> **RECORDS FOR THE TASK**

/-- Sub-Levi configuration for the `(34 | 63)` cell: a `Θ`-algebra of type `(17 | 46)` whose raising ranks lie in `{0, 14, 15, 16, 17}` with a raising of minimal non-zero rank `14` is impossible (`L⁺` of type `(3 | 14)` is full and a lift with `i = 1` has `j ∈ {13}`, killed in `L⁻` (type `(14 | 32)`)). [cite: Ribet1983, Thm. 3] [cite: Gordon1997, Thm. 6.3 (3)]
[cite: Deligne1982HodgeCycles, I §3 Prop. 3.4, 3.6] [cite: GoodmanWallachGTM255, §4.1.1] -/
theorem UnitaryThirtyFourSixtyThree.subSeventeenFortySix_ranks14_15_16_17_min14 [FiniteDimensional ℂ W] {𝔊 : Submodule ℂ (Module.End ℂ W)}
    (hbr : ∀ Y ∈ 𝔊, ∀ Z ∈ 𝔊, Y * Z - Z * Y ∈ 𝔊)
    (hirr : ∀ U : Submodule ℂ W, (∀ A ∈ 𝔊, ∀ u ∈ U, A u ∈ U) → U = ⊥ ∨ U = ⊤)
    {Θ : Module.End ℂ W} (hΘ : Θ ∈ 𝔊) (hΘΘ : Θ * Θ = 1)
    {P Q : Submodule ℂ W} (hP : ∀ x, x ∈ P ↔ Θ x = x) (hQ : ∀ x, x ∈ Q ↔ Θ x = -x)
    (hP17 : Module.finrank ℂ P = 17) (hQ46 : Module.finrank ℂ Q = 46)
    {s : W → W → ℂ} (hadd : ∀ x y z, s (x + y) z = s x z + s y z)
    (hsmul : ∀ (c : ℂ) (x y : W), s (c • x) y = c * s x y) (hsymm : ∀ x y, s y x = starRingEnd ℂ (s x y))
    (hPQ : ∀ p ∈ P, ∀ q ∈ Q, s p q = 0) (hdefP : ∀ p ∈ P, s p p = 0 → p = 0) (hdefQ : ∀ q ∈ Q, s q q = 0 → q = 0)
    (hadj : ∀ X ∈ 𝔊, ∃ Y ∈ 𝔊, ∀ x y, s (X x) y = s x (Y y))
    (hS : ∀ B' ∈ 𝔊, Θ * B' = B' → B' * Θ = -B' →
      Module.finrank ℂ (LinearMap.range B') = 0 ∨ Module.finrank ℂ (LinearMap.range B') = 14 ∨ Module.finrank ℂ (LinearMap.range B') = 15 ∨ Module.finrank ℂ (LinearMap.range B') = 16 ∨ Module.finrank ℂ (LinearMap.range B') = 17)
    {B : Module.End ℂ W} (hB : B ∈ 𝔊) (hΘB : Θ * B = B) (hBΘ : B * Θ = -B)
    (hr : Module.finrank ℂ (LinearMap.range B) = 14) : False := by
  classical
  have hsU : ∀ U : Submodule ℂ W, ∀ x y z : U, s ((x + y : U) : W) z = s (x : W) z + s (y : W) z :=
    fun U x y z => by simp only [Submodule.coe_add, hadd]
  have hsmU : ∀ U : Submodule ℂ W, ∀ (c : ℂ) (x y : U), s ((c • x : U) : W) y = c * s (x : W) y :=
    fun U c x y => by simp only [Submodule.coe_smul, hsmul]
  have hno1 : ∀ B' ∈ 𝔊, Θ * B' = B' → B' * Θ = -B' → Module.finrank ℂ (LinearMap.range B') ≠ 1 := by
    intro B' hB' hΘB' hB'Θ h1
    rcases hS B' hB' hΘB' hB'Θ with h | h | h | h | h <;> omega
  have hmin : ∀ Y ∈ 𝔊, Θ * Y = Y → Y * Θ = -Y → Y ≠ 0 → 14 ≤ Module.finrank ℂ (LinearMap.range Y) := by
    intro Y hY hΘY hYΘ hY0
    have h0 : Module.finrank ℂ (LinearMap.range Y) ≠ 0 := fun h =>
      hY0 (LinearMap.range_eq_bot.1 (Submodule.finrank_eq_zero.1 h))
    rcases hS Y hY hΘY hYΘ with h | h | h | h | h <;> omega
  have hmin' : ∀ Z ∈ 𝔊, Θ * Z = Z → Z * Θ = -Z → Z ≠ 0 → Module.finrank ℂ (LinearMap.range B) ≤ Module.finrank ℂ (LinearMap.range Z) := by
    rw [hr]; exact hmin
  obtain ⟨ι, Um, Up, PU, QU, Lm, ιm, Pm, Qm, Lp, ιp, Pp, Qp, hιmem, hιι, hιΘ, hιs, hUm, hUp, hfinUm, hfinUp,
    hPM, hQM, hPU, hQU, hrangeP, hPUP, hQUQ, hfinQM, hfinPU, hfinQU, hLm, hLp,
    hιmapply, hPmmem, hQmmem, hbrLm, hirrLm, hιmmem, hιmιm, hPm, hQm, hfinPm, hfinQm, hPmQm, hdefPm, hdefQm, hadjLm,
    hιpapply, hPpmem, hQpmem, hbrLp, hirrLp, hιpmem, hιpιp, hPp, hQp, hfinPp, hfinQp, hPpQp, hdefPp, hdefQp, hadjLp,
    hsplit⟩ :=
    UnitaryLeviSetup.exists_levi_pair hbr hirr hΘ hΘΘ hP hQ hadd hsymm hPQ hdefP hdefQ hadj hB hΘB hBΘ
  have hdich : ∀ X ∈ 𝔊, Θ * X = X → X * Θ = -X → X * ι = ι * X →
      Module.finrank ℂ (Up.map X) + Module.finrank ℂ (Um.map X) ≤ Module.finrank ℂ (LinearMap.range B) ∨
        (14 ≤ Module.finrank ℂ (Up.map X) ∧ 14 ≤ Module.finrank ℂ (Um.map X)) := fun X hX hΘX hXΘ hXc =>
    UnitaryLeviSetup.profile_dichotomy hbr hΘΘ hP hQ hadd hsymm hPQ hdefP hdefQ hadj hmin hB hΘB hBΘ hιι hιΘ hιs hUm hUp
      hPM hQM hQU hfinQU hrangeP hX hΘX hXΘ hXc
  have hfinQU' := hfinQU
  rw [hr] at hfinQM hfinPU hfinQU hfinPm hfinQm hfinPp hfinQp hsplit hdich
  rw [hQ46] at hfinQM hfinQm hfinUm
  rw [hP17] at hfinPU hfinPp hfinUp
  have hcm : ∀ Z : Module.End ℂ W, Z * ι = ι * Z → ∀ x ∈ Um, Z x ∈ Um := fun Z hZ x hx =>
    (hUm _).2 (by rw [← Module.End.mul_apply, ← hZ, Module.End.mul_apply, (hUm x).1 hx, map_neg])
  have hcp : ∀ Z : Module.End ℂ W, Z * ι = ι * Z → ∀ x ∈ Up, Z x ∈ Up := fun Z hZ x hx =>
    (hUp _).2 (by rw [← Module.End.mul_apply, ← hZ, Module.End.mul_apply, (hUp x).1 hx])
  have hfullm_of : Lm = ⊤ → False := fun h =>
    UnitaryLeviSetup.false_of_full_larger hbr hΘΘ hno1 hιι hιΘ hUm hUp (by omega) (by omega) hPM hQM (by omega)
      (by omega) hLm h
  have hkillm13 : ∀ X ∈ 𝔊, Θ * X = X → X * Θ = -X → X * ι = ι * X → Module.finrank ℂ (Um.map X) ≠ 13 := by
    intro X hX hΘX hXΘ hXc h13
    obtain ⟨hxmem, hιmx, hxιm, hxrk⟩ := UnitaryLeviSetup.restrict_mem hcm hLm hιmapply X hX hΘX hXΘ hXc
    rw [h13] at hxrk
    refine hfullm_of (UnitaryDoubleLevi.eq_top_of_raise_of_core hbrLm hirrLm hιmmem hιmιm hPm hQm
      (s := fun v w : Um => s (v : W) w) (hsU Um) (fun v w => hsymm v w) hPmQm hdefPm hdefQm hadjLm hxmem hιmx hxιm
      (by rw [hxrk]; omega) (by omega) (by omega)
      fun U' 𝔩' ι' P' Q' hbr𝔩' hirr𝔩' hι' hι'ι' hP' hQ' hfinP' hfinQ' hP'Q' hdefP' hdefQ' hadj𝔩' => ?_)
    rw [hxrk] at hfinP' hfinQ'
    exact UnitaryThirteen.eq_top_of_smul hbr𝔩' hirr𝔩' hι' hι'ι' hP' hQ' hfinP' (by omega) (s := fun x y : U' => s ((x : Um) : W) y) (fun x y z => by simp only [Submodule.coe_add, hadd]) (fun c x y => by simp only [Submodule.coe_smul, hsmul]) (fun x y => hsymm _ _) hP'Q' hdefP' hdefQ' hadj𝔩'
  have hLptop : Lp = ⊤ :=
    UnitaryThreeCoprime.eq_top hbrLp hirrLp hιpmem hιpιp hPp hQp (by omega) (by omega) (s := fun x y : Up => s (x : W) y) (fun x y z => by simp only [Submodule.coe_add, hadd]) (fun x y => hsymm _ _) hPpQp hdefPp hdefQp hadjLp
  obtain ⟨T1, hιT1, hT1ι, hT1r⟩ := UnitaryRaisingSpace.exists_raise_finrank_range_eq hιpιp hPp hQp (k := 1)
    (by omega) (by omega)
  obtain ⟨X1, hX1, hΘX1, hX1Θ, hX1c, hX1Up⟩ := UnitaryLeviSetup.exists_lift hbr hΘ hΘΘ hcp hιΘ hLp hιpapply T1
    (by rw [hLptop]; exact Submodule.mem_top) hιT1 hT1ι
  rw [hT1r] at hX1Up
  obtain ⟨hs1, hi1, hi1', hj1, hj1'⟩ := hsplit X1 hΘX1 hX1Θ hX1c
  have hrk1 := hS X1 hX1 hΘX1 hX1Θ
  have hd1 := hdich X1 hX1 hΘX1 hX1Θ hX1c
  rw [hs1] at hrk1
  rw [hX1Up] at hrk1 hd1
  have hk_hkillm13 := hkillm13 X1 hX1 hΘX1 hX1Θ hX1c
  omega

> **WHAT THIS TASK INVOLVES**
Starting from the line that contains "rw [hT1r] at hX1Up", give again every line to the last line of the data, exactly. Include nothing else.

> **SOLUTION FOR THIS PROBLEM**
  rw [hT1r] at hX1Up
  obtain ⟨hs1, hi1, hi1', hj1, hj1'⟩ := hsplit X1 hΘX1 hX1Θ hX1c
  have hrk1 := hS X1 hX1 hΘX1 hX1Θ
  have hd1 := hdich X1 hX1 hΘX1 hX1Θ hX1c
  rw [hs1] at hrk1
  rw [hX1Up] at hrk1 hd1
  have hk_hkillm13 := hkillm13 X1 hX1 hΘX1 hX1Θ hX1c
  omega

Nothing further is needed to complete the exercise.